F-1 swept across the tarmac like a silent black tide. I was near the rear of the formation, just ahead of Mike and his radio. The belly of the plane stood about five feet off the ramp. Bending slightly to fit, we edged underneath, dropping lower as the tail sloped toward the concrete. Suddenly, behind me, a loud scrape echoed off the Connie’s metal skin. It was the PRC-77 antenna sticking up off Mike’s back. Instantly, I spun around, wrapped the big Samoan in my right arm, and took him to the ground. F-1 froze. Seconds passed as I lay nose to nose with Mike. Even though his balaclava covered all but his eyes, I could see he had
I’m sorry, Boss!
written all over his face. I felt bad for him.

We listened for the telltale pop-pop of blank rounds, the sign that hostages were dying. But there was only quiet, overlaid with the noise of the auxiliary power unit. At this distance, its steady hum had been enough to mask our error. When our snipers reported no change in activity inside the plane, the op was still a go.

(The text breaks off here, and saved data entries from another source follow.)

import Summits.PneNP.PneNP.Theorems.ReslinMediumCoverExpanderFamily
import Summits.PneNP.PneNP.Theorems.ReslinMediumCoverManyMediumLinesRankBound
import Summits.PneNP.PneNP.Theorems.ReslinMediumCoverTseitinMajParams
import Summits.PneNP.PneNP.Theorems.ReslinMediumCoverTseitinMajUnsat
import Summits.PneNP.PneNP.Theorems.ReslinSizeFromWidthTreeLike
import Summits.PneNP.PneNP.Theorems.ReslinSizeFromWidthQuadratic

/-!
# PneNP / ReslinMediumCover — an UNCONDITIONAL hard family for Res(⊕) rank, tree-like size and
# quadratic dag-like size: `τ(G_N, c) ∘ MAJ₃` over the expanders of `ExpanderFamily`

Route `PneNP/ReslinMediumCover` (draft; crux `ManyMediumLines` = stmt-PneNP-19698, open, NOT claimed).
With the expander family now in the tree (`exists_medium_edgeExpander`: `N ≥ 2^18`, degree `≤ 514`,
`≥ 2N` boundary edges on every medium set) the lifted Tseitin contradictions
`φ_N := tseitinMaj G_N c₀` (`c₀` = vertex `0` charged) form an explicit-size family of UNSATISFIABLE
CNFs of width `≤ 1542` with `≤ 8^514 · N` clauses (variable indices `< 3N²`) such that EVERY Res(⊕)
refutation `π` (Itsykson–Sokolov's system, semantic weakening):
* has a line of rank `> 2N` (`resLinWidth π > 2N`; the boundary law of
  `…ManyMediumLinesBoundaryLaw` / `…RankBound`, rung 5 — a second proof, for `MAJ₃`, of the width
  lifting theorem of Alekseev–Itsykson STOC 2025, Thm 1);
* has at least `N²` lines (the quadratic size–width law `ResLinSW.quadratic_le_length_of_isResLinRefutation`,
  rung 2): size at least `(|φ_N| / 8^514)²`, i.e. QUADRATIC IN THE FORMULA SIZE with no logarithmic
  loss — compare Bhattacharya–Byramji–Chattopadhyay–Impagliazzo STOC 2026 Thm 1.2, `D log S = Ω(n²)`
  hence `S = Ω(n²/log n)` for lifted Tseitin formulas ("the first superlinear size lower bound with
  respect to formula size for general Res(⊕)", p. 2), whose real content is the exponential bound at
  depth `≤ n^{2-ε}`, far beyond anything here;
* if tree-like (every line used as a premise at most once), has at least `2^(2N - 1542)` lines (the
  tree-like law `ResLinSW.pow_le_length_of_treeLike`, rung 3b; tree-like Res(⊕) bounds for lifted
  formulas are in print: Itsykson–Sokolov 2020 §5, Part–Tzameret 2021 via size–width).
Everything is a COROLLARY of landed files; the only new ingredient of this generation is the expander.
The constants are those of the crude expander (`514 = 2·256 + 2`, `1542 = 3·514`, `2^18`).

NOT claimed: any superquadratic dag-like bound (the crux; idea-bound), any bounded-depth statement,
novelty of the mathematics.
-/

namespace Summit.PneNP.PneNP.Theorems

-- `Summit.PneNP.PneNP` repeats a path component by design (summit = sub-problem); silence the linter.
set_option linter.dupNamespace false

open Finset Literature.Computability.Complexity Literature.Computability.MetaComplexity

/-- **An unconditional hard family for Res(⊕).** For every `N ≥ 2^18` there is a connected graph
`G` on `Fin N` of maximum degree `≤ 514` such that the lifted Tseitin contradiction
`φ = tseitinMaj G c₀` (`c₀` charges vertex `0` only) is an unsatisfiable CNF of width `≤ 1542` with
variable indices `< 3N²` and at most `N · 8^514` clauses, and every Res(⊕) refutation `π` of `φ`
has `resLinWidth π > 2N`, at least `N²` lines, and — if tree-like — at least `2^(2N - 1542)` lines.
[folklore] -/
theorem exists_liftedTseitin_resLin_hard (N : ℕ) (hN : 2 ^ 18 ≤ N) :
    ∃ (G : SimpleGraph (Fin N)) (_ : DecidableRel G.Adj), G.Connected ∧ (∀ v, G.degree v ≤ 514) ∧
      (tseitinMaj G (fun u => decide (u.val = 0))).IsWidthLE 1542 ∧
      (tseitinMaj G (fun u => decide (u.val = 0))).numVars ≤ 3 * N ^ 2 ∧
      (tseitinMaj G (fun u => decide (u.val = 0))).length ≤ N * 8 ^ 514 ∧
      ¬ (tseitinMaj G (fun u => decide (u.val = 0))).Satisfiable ∧
      ∀ π : List ResLinLine, IsResLinRefutation (tseitinMaj G (fun u => decide (u.val = 0))) π →
        2 * N < resLinWidth π ∧ N ^ 2 ≤ π.length ∧
        ((∀ i : ℕ, (π.map fun l => l.premises.count i).sum ≤ 1) → 2 ^ (2 * N - 1542) ≤ π.length) := by
  obtain ⟨G, inst, hconn, hdeg, hexp⟩ := exists_medium_edgeExpander N hN
  refine ⟨G, inst, hconn, hdeg, ?_⟩
  -- parameters and unsatisfiability (route supports, landed)
  have hpar := @tseitinMajParams_proof N 514 G inst (fun u => decide (u.val = 0)) hdeg
  have hodd : Odd (Finset.univ.filter fun u : Fin N => (decide (u.val = 0)) = true).card := by
    have hcard : (Finset.univ.filter fun u : Fin N => (decide (u.val = 0)) = true).card = 1 := by
      rw [Finset.card_eq_one]
      refine ⟨⟨0, by omega⟩, ?_⟩
      ext u
      simp [Fin.ext_iff]
    rw [hcard]
    exact odd_one
  have hunsat := @tseitinMajUnsat_proof N G inst (fun u => decide (u.val = 0)) hodd
  -- rank: every medium set has more than `2N - 1` boundary edges
  have hexp' : ∀ U : Finset (Fin N), (N + 7) / 8 < U.card → U.card + (N + 7) / 8 < N →
      2 * N - 1 < (edgeCut G U).card := by
    intro U h1 h2
    have := hexp U h1 h2
    omega
  have hwidth : ∀ π, IsResLinRefutation (tseitinMaj G (fun u => decide (u.val = 0))) π →
      2 * N + 1 ≤ resLinWidth π := by
    intro π hπ
    have h := ResLinBoundaryLaw.lt_resLinWidth_of_connected G (fun u => decide (u.val = 0))
      (by omega) hconn hodd (2 * N - 1) hexp' π hπ
    omega
  refine ⟨hpar.1, hpar.2.1, hpar.2.2, hunsat, fun π hπ => ⟨?_, ?_, ?_⟩⟩
  · have := hwidth π hπ
    omega
  · -- quadratic law with `k = 2N + 1`, `t = 1542`
    have h := ResLinSW.quadratic_le_length_of_isResLinRefutation (t := 1542) (k := 2 * N + 1)
      hpar.1 hwidth (by omega) hπ
    have h1 : 2 * N + 1 - 1 = 2 * N := by omega
    rw [h1] at h
    nlinarith
  · -- tree-like law with `k = 2N + 1`, `t = 1542`
    intro htree
    have h := ResLinSW.pow_le_length_of_treeLike (t := 1542) (k := 2 * N + 1) hpar.1 hwidth hπ htree
    have h1 : 2 * N + 1 - 1542 - 1 = 2 * N - 1542 := by omega
    rwa [h1] at h

end Summit.PneNP.PneNP.Theorems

Lightning-quick, an assault team of a dozen operators laid ladders below the main door and against the wings. Popeye moved to the nose of the aircraft and waited underneath. Once they were in position, I made a quick radio check with Charlie to make sure Pete’s team was in position for the building assault.

Then I keyed my mike, and the order filtered into each man’s ear: “Execute.”

The assaulters flowed up the ladders and breached the doors.

Five seconds passed.

Above us, pistol reports rang out. Muffled voices from the plane’s interior. “Remain calm! We’re here to get you out! Everybody place your hands on your head.”

Since the hostage takers were supposed to be Latin American, Dave Cheney repeated the last command in Spanish.
“Manos en las cabezas!”

Ten seconds gone.

Jack sprinted away, off the Connie’s port side, to set up his treatment area. Popeye moved out from under the aircraft’s nose and began laying his Chem-Light path. More shots.

The snipers kept their scopes trained on the breached hatches.

“All secure,” Dave reported. “Ready to evacuate.”

Time elapsed: fifteen seconds.

Pete’s team was just as effective. The after-action report showed that the speed and violence of their assault on the building stunned the terrorist/actors, immobilizing them like headlight-speared rabbits on a country road.

After the exercise, we immediately trucked back to the isolation site at Bragg. Tired, dirty, and still in our assault gear, Delta gathered in the conference room. The FORSCOM evaluators were there: General Volney Warner, General Guy S. “Sandy” Meloy, a couple of colonels. The room was packed. By then, Delta’s tactical teams had been twenty-four hours with no sleep and forty-eight with little. It was clear we’d executed the dual takedown scenario with stunning efficiency. But how would the evaluators balance that with our earlier performance in the individual skills tests?

General Warner was the on-scene observer with F-1. “That was the most professional cross-country movement I have ever seen,” he said of our approach to the Connie. “Never heard a person say a word.”

When Meloy spoke up, he was less effusive, but still gave us pretty decent marks overall.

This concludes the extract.